_ASSIGNED TASK_
Write out exactly the lines below that run from the one containing "(R² X / L²)" through the one containing "summit** (contrapositive of", both included, with no other lines.

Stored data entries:
import Summits.HubbardSuperconductivity.HubbardSuperconductivity.Theorems.FunctionFieldCertificateCertifiedSectorLRO
import Summits.HubbardSuperconductivity.HubbardSuperconductivity.Theorems.BalabanIRBirEveryGroundStateSocket
import HarnessLib

/-!
# Route `FunctionFieldCertificate` — the crux `MesoscopicPairOrder` (stmt-HubbardSuperconductivity-7331) is NECESSARY for the summit

Supports item `stmt-HubbardSuperconductivity-7331` (the route's pole-free crux: at one `(U, δ)`, a
margin `m R²` for the Fejér-box average `T_R(ψ)/L² = L⁻² Σ_{x,y} Πᵢ (1 - |(y - x)ᵢ|_L/R)₊ Re⟨P_x ψ, P_y ψ⟩`
of the `d`-wave pair correlation at arbitrarily large block scales `R`, in EVERY normalised
`(N_L, S^z = 0)`-sector ground state of all large even tori). The crux is open physics and is not
settled here. What this file proves is its exact logical position:

* `re_star_sum_dotProduct_sum_le` — Cauchy–Schwarz for a finite family of vectors,
  `‖Σ_a v_a‖² ≤ |ι| Σ_a ‖v_a‖²`;
* `sum_block_eq_smul` — the blocks `B_a = Σ_{u ∈ [0,R)^d} P_{a+u}` of a matrix family on the torus
  `(ℤ/Lℤ)^d` add up to `R^d · Σ_x P_x`;
* `fejerBox_floor` — the BOCHNER / FEJÉR FLOOR: for `0 < R`, `2R ≤ L`, any matrix family `P_x` on
  `(ℤ/Lℤ)²` and any vector `ψ`, `R² · Re⟨Δψ, Δψ⟩ / L² ≤ T_R(ψ)` with `Δ = Σ_x P_x` (the tent identity
  `Σ_a ‖B_a ψ‖² = R² T_R(ψ)` of `FunctionFieldCertificateAssembly.re_sum_star_blockMulVec_dotProduct_eq`
  and Cauchy–Schwarz over the `L²` block positions, `Σ_a B_a ψ = R² Δψ`; in Fourier language: the
  Fejér weight is nonnegative and equals `R²` at zero momentum);
* `mesoscopicPairOrder_of_uniformPairOrder` — hence uniform sector pair order
  (`a ≤ Re⟨ψ, Δ_dᴴ Δ_d ψ⟩/L⁴` for every normalised sector ground state at all large even `L`, at one
  `(U, δ)`) implies `MesoscopicPairOrder` with the SAME margin `m = a` (at every scale `R ≥ 1`);
* `mesoscopicPairOrder_of_hubbardSuperconductivity` — and the SUMMIT STATEMENT ITSELF implies
  `MesoscopicPairOrder`: `HubbardSuperconductivity` gives, at its `(U, δ)`, an eventual uniform
  every-ground-state bound (`groundState_bound_of_forall_hasLRO`, compactness of the set of
  normalised sector ground states at fixed side), and the floor does the rest. So the crux is not an
  over-strong reformulation: refuting it refutes the summit
  (`not_hubbardSuperconductivity_of_not_mesoscopicPairOrder`);
* `mesoscopicPairOrder_iff_hubbardSuperconductivity`, `mesoscopicPairOrder_iff_uniformPairOrder`,
  `certifiedSectorLRO_iff_mesoscopicPairOrder` — GIVEN the pole half `WindowInfraredBound`
  (stmt-1089), the pole-free crux, uniform sector pair order, the route's target `CertifiedSectorLRO`
  and the summit are all EQUIVALENT (forward directions: the landed Assembly `Assembly_holds` and
  `uniformPairOrder_of_meso_window`, `certifiedSectorLRO_iff_uniformPairOrder`).

Sources: Kennedy–Lieb–Shastry, PRL 61 (1988) 2582 (zero mode of an order operator dominates a
positive-definite average); Stein–Shakarchi, *Fourier Analysis*, Ch. 2 (Fejér kernel = autocorrelation
of a box, nonnegative); Friedli–Velenik (2017) §3.7.2 (LRO as a `liminf`). Folklore; no definition is
introduced.
-/

noncomputable section

-- the summit namespace `Summit.HubbardSuperconductivity.HubbardSuperconductivity.…` repeats the problem name by design (D-0017)
set_option linter.dupNamespace false

namespace Summit.HubbardSuperconductivity.HubbardSuperconductivity.Theorems.FunctionFieldCertificate

open Matrix Finset Filter
open Literature.Probability.LatticeModels Literature.MathematicalPhysics.QuantumLattice
open Summit.HubbardSuperconductivity.HubbardSuperconductivity.Theses.FunctionFieldCertificate
open scoped ComplexOrder

/-! ### Cauchy–Schwarz over block positions and the block sum -/

/-- **Cauchy–Schwarz for a finite family of vectors**: `Re⟨Σ_a v_a, Σ_a v_a⟩ ≤ |ι| · Σ_a Re⟨v_a, v_a⟩`
(`‖Σ_a v_a‖ ≤ Σ_a ‖v_a‖` and `(Σ_a ‖v_a‖)² ≤ |ι| Σ_a ‖v_a‖²` in `ℓ²`). [folklore] -/
theorem re_star_sum_dotProduct_sum_le {ι n : Type*} [Fintype ι] [Fintype n] (v : ι → n → ℂ) :
    (star (∑ a, v a) ⬝ᵥ (∑ a, v a)).re ≤ (Fintype.card ι : ℝ) * ∑ a, (star (v a) ⬝ᵥ v a).re := by
  rw [← norm_toLp_sq_eq_re]
  simp_rw [← norm_toLp_sq_eq_re]
  rw [WithLp.toLp_sum]
  calc ‖∑ a, (WithLp.toLp 2 (v a) : EuclideanSpace ℂ n)‖ ^ 2
      ≤ (∑ a, ‖(WithLp.toLp 2 (v a) : EuclideanSpace ℂ n)‖) ^ 2 :=
        pow_le_pow_left₀ (norm_nonneg _) (norm_sum_le _ _) 2
    _ ≤ (#(Finset.univ : Finset ι) : ℝ) * ∑ a, ‖(WithLp.toLp 2 (v a) : EuclideanSpace ℂ n)‖ ^ 2 :=
        sq_sum_le_card_mul_sum_sq
    _ = (Fintype.card ι : ℝ) * ∑ a, ‖(WithLp.toLp 2 (v a) : EuclideanSpace ℂ n)‖ ^ 2 := by
        rw [Finset.card_univ]

/-- **The blocks add up to `R^d` copies of the total**: for a matrix family `P_x` on `(ℤ/Lℤ)^d` and
the blocks `B_a = Σ_{u ∈ [0,R)^d} P_{a+u}`, `Σ_a B_a = R^d · Σ_x P_x` (each offset `u` contributes a
translate of the full sum). [folklore] -/
theorem sum_block_eq_smul {d L : ℕ} [NeZero L] {n : Type*} (R : ℕ) (P : TorusSite d L → Matrix n n ℂ) :
    ∑ a : TorusSite d L, ∑ u : Fin d → Fin R, P (a + fun i => ((u i : ℕ) : ZMod L)) =
      ((R : ℂ) ^ d) • ∑ x : TorusSite d L, P x := by
  rw [Finset.sum_comm]
  have h : ∀ u : Fin d → Fin R,
      ∑ a : TorusSite d L, P (a + fun i => ((u i : ℕ) : ZMod L)) = ∑ x : TorusSite d L, P x :=
    fun u => Fintype.sum_equiv (Equiv.addRight _) _ _ fun a => rfl
  simp_rw [h]
  rw [Finset.sum_const, Finset.card_univ, Fintype.card_fun, Fintype.card_fin, Fintype.card_fin,
    ← Nat.cast_smul_eq_nsmul ℂ, Nat.cast_pow]

/-! ### The Bochner / Fejér floor -/

/-- **Bochner / Fejér floor.** For a block scale `0 < R` with `2R ≤ L`, any matrix family `P_x` on
the torus `(ℤ/Lℤ)²`, `Δ = Σ_x P_x`, and any vector `ψ`:
`R² · Re⟨Δψ, Δψ⟩ / L² ≤ T_R(ψ) := Σ_{x,y} Πᵢ (1 - |(y - x)ᵢ|_L/R)₊ Re⟨P_x ψ, P_y ψ⟩`.
Proof: `R² T_R(ψ) = Σ_a ‖B_a ψ‖²` (tent identity) `≥ L⁻² ‖Σ_a B_a ψ‖²` (Cauchy–Schwarz over the `L²`
block positions) `= L⁻² ‖R² Δψ‖²`. Equivalently: the Fejér weight is a nonnegative kernel on the dual
torus taking the value `R²` at zero momentum, so the zero mode alone is a lower bound.
Kennedy–Lieb–Shastry, PRL 61 (1988) 2582; Stein–Shakarchi, *Fourier Analysis*, Ch. 2. [folklore] -/
theorem fejerBox_floor {n : Type*} [Fintype n] (L : ℕ) [NeZero L] (R : ℕ) (hR : 0 < R)
    (hRL : 2 * R ≤ L) (P : TorusSite 2 L → Matrix n n ℂ) (ψ : n → ℂ) :
    (R : ℝ) ^ 2 * (star ((∑ x : TorusSite 2 L, P x) *ᵥ ψ) ⬝ᵥ ((∑ x : TorusSite 2 L, P x) *ᵥ ψ)).re /
        (L : ℝ) ^ 2 ≤
      ∑ x : TorusSite 2 L, ∑ y : TorusSite 2 L,
        (∏ i : Fin 2, max 0 (1 - |(((y i - x i).valMinAbs : ℤ) : ℝ)| / (R : ℝ))) *
          (star (P x *ᵥ ψ) ⬝ᵥ (P y *ᵥ ψ)).re := by
  have hRpos : (0 : ℝ) < R := Nat.cast_pos.2 hR
  have hLpos : (0 : ℝ) < L := Nat.cast_pos.2 (Nat.pos_of_ne_zero (NeZero.ne L))
  -- the blocks as a vector family
  set v : TorusSite 2 L → n → ℂ :=
    fun a => (∑ u : Fin 2 → Fin R, P (a + fun i => ((u i : ℕ) : ZMod L))) *ᵥ ψ with hv
  -- Cauchy–Schwarz over the block positions
  have hCS := re_star_sum_dotProduct_sum_le v
  have hcard : (Fintype.card (TorusSite 2 L) : ℝ) = (L : ℝ) ^ 2 := by
    rw [Fintype.card_fun, ZMod.card, Fintype.card_fin, Nat.cast_pow]
  rw [hcard] at hCS
  -- the sum of the block vectors is `R² Δψ`
  have hsum : ∑ a, v a = ((R : ℂ) ^ 2) • ((∑ x : TorusSite 2 L, P x) *ᵥ ψ) := by
    simp only [hv]
    rw [← Matrix.sum_mulVec, sum_block_eq_smul R P, Matrix.smul_mulVec]
  have hleft : (star (∑ a, v a) ⬝ᵥ (∑ a, v a)).re =
      (R : ℝ) ^ 4 * (star ((∑ x : TorusSite 2 L, P x) *ᵥ ψ) ⬝ᵥ ((∑ x : TorusSite 2 L, P x) *ᵥ ψ)).re := by
    rw [hsum, star_smul, smul_dotProduct, dotProduct_smul, smul_smul, Complex.star_def,
      ← Complex.ofReal_natCast, ← Complex.ofReal_pow, Complex.conj_ofReal, ← Complex.ofReal_mul,
      smul_eq_mul, Complex.re_ofReal_mul]
    ring
  -- the tent identity
  have htent : ∑ a, (star (v a) ⬝ᵥ v a).re =
      (R : ℝ) ^ 2 * ∑ x : TorusSite 2 L, ∑ y : TorusSite 2 L,
        (∏ i : Fin 2, max 0 (1 - |(((y i - x i).valMinAbs : ℤ) : ℝ)| / (R : ℝ))) *
          (star (P x *ᵥ ψ) ⬝ᵥ (P y *ᵥ ψ)).re := by
    rw [← Complex.re_sum]
    exact FunctionFieldCertificateAssembly.re_sum_star_blockMulVec_dotProduct_eq R hR hRL P ψ
  rw [hleft, htent] at hCS
  -- `R⁴ X ≤ L² R² T` gives `R² X / L² ≤ T`
  rw [div_le_iff₀ (by positivity : (0 : ℝ) < (L : ℝ) ^ 2)]
  have hR2 : (0 : ℝ) < (R : ℝ) ^ 2 := by positivity
  nlinarith [hCS, hR2]

/-- The floor for the `d`-wave pair field of the route: `R² · Re⟨ψ, Δ_gᴴ Δ_g ψ⟩ / L² ≤ T_R(ψ)` with
`P_x = localPair g L x`, `Δ_g = pairField g L = Σ_x P_x` (`0 < R`, `2R ≤ L`). [folklore] -/
theorem fejerBox_floor_pairField (g : Site 2 → ℝ) (L : ℕ) [NeZero L] (R : ℕ) (hR : 0 < R)
    (hRL : 2 * R ≤ L) (ψ : Fock (Orb (FermionTorus 2 L))) :
    (R : ℝ) ^ 2 * (star ψ ⬝ᵥ Matrix.mulVec (Matrix.conjTranspose (pairField g L) * pairField g L) ψ).re /
        (L : ℝ) ^ 2 ≤
      ∑ x : TorusSite 2 L, ∑ y : TorusSite 2 L,
        (∏ i : Fin 2, max 0 (1 - |(((y i - x i).valMinAbs : ℤ) : ℝ)| / (R : ℝ))) *
          (star (localPair g L x *ᵥ ψ) ⬝ᵥ (localPair g L y *ᵥ ψ)).re := by
  have h := fejerBox_floor L R hR hRL (localPair g L) ψ
  have hexp : star ψ ⬝ᵥ Matrix.mulVec (Matrix.conjTranspose (pairField g L) * pairField g L) ψ =
      star ((∑ x : TorusSite 2 L, localPair g L x) *ᵥ ψ) ⬝ᵥ ((∑ x : TorusSite 2 L, localPair g L x) *ᵥ ψ) :=
    PosSemidefTrace.expect_conjTranspose_mul _ _ ψ
  rw [hexp]
  exact h

/-! ### Uniform sector pair order, and the summit, imply the crux -/

/-- **Uniform sector pair order implies `MesoscopicPairOrder`, with the same margin.** If at some
`(U, δ)` every normalised `(N_L, 0)`-sector ground state has `a ≤ Re⟨ψ, Δ_dᴴ Δ_d ψ⟩/L⁴` for all even
`L ≥ L₀`, then `MesoscopicPairOrder` holds at that `(U, δ)` with `m = a`, at EVERY scale `R ≥ 1`
(threshold `max L₀ (2R)`), by the Fejér floor `fejerBox_floor_pairField`. [folklore] -/
theorem mesoscopicPairOrder_of_uniformPairOrder
    (h : ∃ U : ℝ, 0 < U ∧ ∃ δ ∈ Set.Ioo (0:ℝ) (1 / 2), ∃ a : ℝ, 0 < a ∧ ∃ L₀ : ℕ, ∀ (L : ℕ) [NeZero L],
      L₀ ≤ L → Even L → ∀ ψ : Fock (Orb (FermionTorus 2 L)), star ψ ⬝ᵥ ψ = 1 →
        IsGroundStateInSector (hubbardTorus 2 L 1 U) (2 * ⌊(1 - δ) * (L : ℝ) ^ 2 / 2⌋₊) 0 ψ →
          a ≤ (star ψ ⬝ᵥ Matrix.mulVec (Matrix.conjTranspose (pairField dWaveFormFactor L) *
            pairField dWaveFormFactor L) ψ).re / (L : ℝ) ^ 4) :
    MesoscopicPairOrder := by
  obtain ⟨U, hU, δ, hδ, a, ha, L₀, hupo⟩ := h
  refine ⟨U, hU, δ, hδ, a, ha, fun R₀ => ⟨max R₀ 1, le_max_left _ _, max L₀ (2 * max R₀ 1), ?_⟩⟩
  intro L _ hL hE ψ hψ1 hgs
  set R : ℕ := max R₀ 1 with hRdef
  have hR : 0 < R := lt_of_lt_of_le Nat.one_pos (le_max_right _ _)
  have hRL : 2 * R ≤ L := le_of_max_le_right hL
  have hLpos : (0 : ℝ) < L := Nat.cast_pos.2 (Nat.pos_of_ne_zero (NeZero.ne L))
  have hL2 : (0 : ℝ) < (L : ℝ) ^ 2 := by positivity
  have hfloor := fejerBox_floor_pairField dWaveFormFactor L R hR hRL ψ
  have ha' := hupo L (le_of_max_le_left hL) hE ψ hψ1 hgs
  -- `a R² ≤ R² X / L⁴ = (R² X / L²) / L² ≤ T / L²`
  rw [le_div_iff₀ hL2]
  rw [le_div_iff₀ (by positivity : (0 : ℝ) < (L : ℝ) ^ 4)] at ha'
  rw [div_le_iff₀ hL2] at hfloor
  have hR2 : (0 : ℝ) ≤ (R : ℝ) ^ 2 := by positivity
  nlinarith [hfloor, ha', hR2]

/-- **The summit implies the crux.** `HubbardSuperconductivity` (for some `U > 0`, `δ ∈ (0, 1/2)`,
`d_{x²-y²}` pair-field long-range order along the even sides of EVERY admissible sequence of
normalised sector ground states) implies `MesoscopicPairOrder`: at the summit's `(U, δ)` the set of
normalised sector ground states at a fixed side is compact, so LRO of every sequence is an eventual
UNIFORM bound `c L⁴ ≤ Re⟨ψ, Δ_dᴴ Δ_d ψ⟩` (`groundState_bound_of_forall_hasLRO`), and
`mesoscopicPairOrder_of_uniformPairOrder` applies with `m = c`. In particular the pole-free crux of
the route is NECESSARY, not merely sufficient given the pole half. Friedli–Velenik (2017) §3.7.2;
Kennedy–Lieb–Shastry (1988). [folklore] -/
theorem mesoscopicPairOrder_of_hubbardSuperconductivity (h : _root_.HubbardSuperconductivity) :
    MesoscopicPairOrder := by
  obtain ⟨U, hU, δ, hδ, hall⟩ := h
  obtain ⟨c, hc, L₀, hbound⟩ := groundState_bound_of_forall_hasLRO U δ (by linarith [hδ.1]) hall
  refine mesoscopicPairOrder_of_uniformPairOrder ⟨U, hU, δ, hδ, c, hc, L₀, ?_⟩
  intro L _ hL hE ψ hψ1 hgs
  have hLpos : (0 : ℝ) < L := Nat.cast_pos.2 (Nat.pos_of_ne_zero (NeZero.ne L))
  rw [le_div_iff₀ (by positivity : (0 : ℝ) < (L : ℝ) ^ 4)]
  exact hbound L hL hE ψ hgs hψ1

/-- **Refuting the crux refutes the summit** (contrapositive of
`mesoscopicPairOrder_of_hubbardSuperconductivity`): a `(U, δ)`-uniform failure of mesoscopic `d`-wave
pair order — at EVERY coupling and doping — is a disproof of `HubbardSuperconductivity`. [folklore] -/
theorem not_hubbardSuperconductivity_of_not_mesoscopicPairOrder (h : ¬ MesoscopicPairOrder) :
    ¬ _root_.HubbardSuperconductivity :=
  fun hS => h (mesoscopicPairOrder_of_hubbardSuperconductivity hS)

/-! ### Given the pole half, the crux is equivalent to the summit and to the target -/

/-- **Given `WindowInfraredBound`, the pole-free crux IS the summit.** Forward: the landed Assembly
(`Assembly_holds`, Fejér–Parseval glue); backward: `mesoscopicPairOrder_of_hubbardSuperconductivity`.
[folklore] -/
theorem mesoscopicPairOrder_iff_hubbardSuperconductivity (hW : WindowInfraredBound) :
    MesoscopicPairOrder ↔ _root_.HubbardSuperconductivity :=
  ⟨fun hM => Assembly_holds hM hW, mesoscopicPairOrder_of_hubbardSuperconductivity⟩

/-- **Given `WindowInfraredBound`, the pole-free crux IS uniform sector pair order** (forward:
`uniformPairOrder_of_meso_window`, margin `m/2`; backward: `mesoscopicPairOrder_of_uniformPairOrder`,
margin `a`). [folklore] -/
theorem mesoscopicPairOrder_iff_uniformPairOrder (hW : WindowInfraredBound) :
    MesoscopicPairOrder ↔
      ∃ U : ℝ, 0 < U ∧ ∃ δ ∈ Set.Ioo (0:ℝ) (1 / 2), ∃ a : ℝ, 0 < a ∧ ∃ L₀ : ℕ, ∀ (L : ℕ) [NeZero L],
        L₀ ≤ L → Even L → ∀ ψ : Fock (Orb (FermionTorus 2 L)), star ψ ⬝ᵥ ψ = 1 →
          IsGroundStateInSector (hubbardTorus 2 L 1 U) (2 * ⌊(1 - δ) * (L : ℝ) ^ 2 / 2⌋₊) 0 ψ →
            a ≤ (star ψ ⬝ᵥ Matrix.mulVec (Matrix.conjTranspose (pairField dWaveFormFactor L) *
              pairField dWaveFormFactor L) ψ).re / (L : ℝ) ^ 4 :=
  ⟨fun hM => uniformPairOrder_of_meso_window hM hW, mesoscopicPairOrder_of_uniformPairOrder⟩

/-- **Given `WindowInfraredBound`, the route's target IS its pole-free crux**:
`CertifiedSectorLRO ↔ MesoscopicPairOrder` (`certifiedSectorLRO_iff_uniformPairOrder` and
`mesoscopicPairOrder_iff_uniformPairOrder`). [folklore] -/
theorem certifiedSectorLRO_iff_mesoscopicPairOrder (hW : WindowInfraredBound) :
    CertifiedSectorLRO ↔ MesoscopicPairOrder :=
  certifiedSectorLRO_iff_uniformPairOrder.trans (mesoscopicPairOrder_iff_uniformPairOrder hW).symm

end Summit.HubbardSuperconductivity.HubbardSuperconductivity.Theorems.FunctionFieldCertificate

_SOLUTION TO THE PROBLEM_
  -- `a R² ≤ R² X / L⁴ = (R² X / L²) / L² ≤ T / L²`
  rw [le_div_iff₀ hL2]
  rw [le_div_iff₀ (by positivity : (0 : ℝ) < (L : ℝ) ^ 4)] at ha'
  rw [div_le_iff₀ hL2] at hfloor
  have hR2 : (0 : ℝ) ≤ (R : ℝ) ^ 2 := by positivity
  nlinarith [hfloor, ha', hR2]

/-- **The summit implies the crux.** `HubbardSuperconductivity` (for some `U > 0`, `δ ∈ (0, 1/2)`,
`d_{x²-y²}` pair-field long-range order along the even sides of EVERY admissible sequence of
normalised sector ground states) implies `MesoscopicPairOrder`: at the summit's `(U, δ)` the set of
normalised sector ground states at a fixed side is compact, so LRO of every sequence is an eventual
UNIFORM bound `c L⁴ ≤ Re⟨ψ, Δ_dᴴ Δ_d ψ⟩` (`groundState_bound_of_forall_hasLRO`), and
`mesoscopicPairOrder_of_uniformPairOrder` applies with `m = c`. In particular the pole-free crux of
the route is NECESSARY, not merely sufficient given the pole half. Friedli–Velenik (2017) §3.7.2;
Kennedy–Lieb–Shastry (1988). [folklore] -/
theorem mesoscopicPairOrder_of_hubbardSuperconductivity (h : _root_.HubbardSuperconductivity) :
    MesoscopicPairOrder := by
  obtain ⟨U, hU, δ, hδ, hall⟩ := h
  obtain ⟨c, hc, L₀, hbound⟩ := groundState_bound_of_forall_hasLRO U δ (by linarith [hδ.1]) hall
  refine mesoscopicPairOrder_of_uniformPairOrder ⟨U, hU, δ, hδ, c, hc, L₀, ?_⟩
  intro L _ hL hE ψ hψ1 hgs
  have hLpos : (0 : ℝ) < L := Nat.cast_pos.2 (Nat.pos_of_ne_zero (NeZero.ne L))
  rw [le_div_iff₀ (by positivity : (0 : ℝ) < (L : ℝ) ^ 4)]
  exact hbound L hL hE ψ hgs hψ1

/-- **Refuting the crux refutes the summit** (contrapositive of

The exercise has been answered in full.